When I announced we were all going home together to Ottawa, Quinn set off such a ruckus about leaving that even Sadhana was surprised and as a result may have scaled back the protest I’d been anticipating she’d make. He stood up and yelled, stamped his feet, and even cried a little before collapsing back onto the rug with sniffles and soggy shirt cuffs.
“Quinn, you are way too old for this,” I said. “Sit up.” To Sadhana, I said, “Just for a little while, okay?” She nodded.
/>
“You know, it’s very confusing for me to be moved around so much,” he said with such deliberation and malignant confidence that I immediately suspected a conspiracy with a meddlesome guidance counsellor. Someone who had mistaken my son’s quiet gravity for trauma and made special appointments to ask him leading questions about his inadequate single mother.
“Oh, you’re confused, are you?” I said. “About what exactly? Where are you getting this?”

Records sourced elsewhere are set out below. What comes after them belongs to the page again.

import Literature.Probability.Percolation.SepArmsOnSmallRatio
import Literature.Probability.Percolation.ArmSeparationInExtFour
import Literature.Probability.Percolation.LocallyMonotoneFKG
import HarnessLib

/-!
# Inward extension of the fenced `k`-arm event `sepArmsOn κ s` at constant cost

Topic: Probability / Percolation; family `crit-perc` (critical and near-critical site percolation
on the triangular lattice `𝕋`; hexagonal annuli `Λ_N ∖ Λ_n`). A brick toward the named fact
`Literature.Probability.Percolation.Nolin2008_prop17_quasiMult` (P. Nolin, *Near-critical
percolation in two dimensions*, EJP 13 (2008), §4.5 Prop. 17 [arXiv 0711.4948: Prop. 16]) through
the pipeline `polyArmProb_quasiMult_of_sepArmsOn_separation` (`SepArmsOnQuasiMult.lean`), whose
input is Nolin's arm-separation theorem (Thm. 11 [arXiv Thm. 10]) for the pattern `(κ, s)`
(`k` arms of colours `κ : Fin k → Bool` landing on the pairwise distinct sides `s : Fin k → Fin 6`).
The internal half of Nolin's proof (§4.4 p. 13, "the reasoning is the same for internal
extremities"; in the tree `exists_real_extFourArmQ_le_mul_sepFourArmG_at` for four arms) runs the
induction on scales `le_mul_of_separationScheme_upto` inward, and two of its three
pattern-independent inputs concern the fully fenced event `sepArmsOn κ s` (`SepArmsOnGlue.lean`):
the initial estimate at bounded ratio (`pow_le_real_sepArmsOn_smallRatio_at`,
`SepArmsOnSmallRatio.lean`) and the **inward extension at constant cost**, proved here for every
pattern:

* `sepArmsOn_inter_inCorr_subset` — deterministic part (Nolin, Prop. 12 (i) [arXiv Prop. 11] on
  the internal boundary; Kesten 1987, Lemma 2): fenced arms from `∂Λ_m` together with the inward
  corridors `sepInCorrQ m m'` read in the `k` frames are fenced arms from `∂Λ_{m'}`
  (`1100 ≤ m'`, `2m' + 1 ≤ m ≤ 3m'`, `2m ≤ N`; `sepArmGen_inter_sepInCorrQ_subset` arm by arm), the
  new carriers — old carrier cut to its cone support, plus the rotated corridor — being disjoint
  within a colour (the corridors and the parts of the cone supports inside `Λ̊_m` live in the
  pairwise disjoint half-open sectors, `image_rot_halfSector_disjoint`);
* `real_sepArmsOn_mul_pow_le_inward_at` — `P_p(sepArmsOn κ s m N) · (c^93)^k ≤ P_p(sepArmsOn κ s m' N)`
  from RSW at `p` and `1 - p` (Nolin's Lemma 13 [arXiv Lemma 12],
  `triSitePercolation_locallyMonotone_fkg`, with increasing region the open corridors and
  decreasing region the closed ones; independence of the corridors of one colour,
  `real_biInter_eq_prod_of_pairwise_disjoint`; `le_real_sepInCorrQ_at` for each);
  `exists_real_sepArmsOn_mul_le_inward` — at `p = 1/2` (`tri_rsw_half_holds`).

Everything here is PROVED; no definition and no named fact is introduced.

## References

* P. Nolin, *Near-critical percolation in two dimensions*, Electron. J. Probab. 13 (2008),
  1562–1623, §4.2 Def. 6–8, §4.3 Prop. 12 (i), Lemma 13, §4.4 (proof of Thm. 11, internal
  extremities, p. 13) [arXiv 0711.4948: Def. 6–8, Prop. 11, Lemma 12, Thm. 10]. [Nolin2008]
* H. Kesten, *Scaling relations for 2D-percolation*, Comm. Math. Phys. 109 (1987), Lemma 2. [Kesten1987]

Tree: `sepArmsOn`, `sepArmsOnCol`, `sepArmsOn_eq_inter`, `isUpperSet_sepArmsOnCol_true`,
`isLowerSet_sepArmsOnCol_false`, `determinedBy_sepArmsOnCol` (`SepArmsOnGlue.lean`); `sepArmAt`,
`mem_sepArmAt`, `sepOpenArmIn`, `mem_sepOpenArmIn_inter_support`, `sepConeSupport`, `triCone`,
`readFrame`, `IsUpperSet.preimage_readFrame_true/false`, `determinedBy_preimage_readFrame`
(`ArmSeparationFourArm.lean`); `sepOpenArm`, `isUpperSet_sepOpenArm` (`ArmSeparation(Proofs).lean`);
`sepArmGen_zero`, `sepInCorrQ`, `sepInCorrQFinset`, `sepInCorrQFinset_subset`,
`isUpperSet_sepInCorrQ`, `determinedBy_sepInCorrQ`, `sepArmGen_inter_sepInCorrQ_subset`,
`le_real_sepInCorrQ_at` (`ArmSeparationInMoveFour.lean`, `ArmSeparationInExtFour.lean`);
`image_rot_halfSector_disjoint`, `real_biInter_eq_prod_of_pairwise_disjoint`
(`SepArmsOnSmallRatio.lean`); `triSitePercolation_locallyMonotone_fkg` (`LocallyMonotoneFKG.lean`).
-/

noncomputable section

Quinn shoved at the black hair falling in his face and looked down to his Lego. He pushed one of the mini-rockets back in line with the others. “Where I belong,” he said. “Who I am.”
“Oh, precious,” said Sadhana, hooting before she started laughing. “Sounds like Quinn’s the one who needs therapy. Our kid is having an existential crisis.”
I looked hard at my son, trying to figure out if he knew what he was saying, whether he intended to hurt us or had just hung on to the phrases as a likely bludgeon, sensing their power if not their meaning. I’d discovered children often possessed a knack for this.
“Don’t laugh,” he said, scowling. He flinched away from Sadhana’s fingers on his shoulder.
“Easy there.” Not taking him seriously for a moment, Sadhana talked Quinn down from his wounded-child story to the truth, which was that his Game Boy was just about out of batteries and wouldn’t last the whole ride home.
“Easily remedied,” said Sadhana. “They sell batteries at the bus station. Now stop pouting.”
Quinn scurried around when we got home, grabbing blankets and pillows from both our beds and piling them onto the couch in a heap. He was skidding back and forth in his grey sport socks, planning a reorganization of the house along the lines of our old apartment and accompanying all his movements with verbalized comic-book sound effects.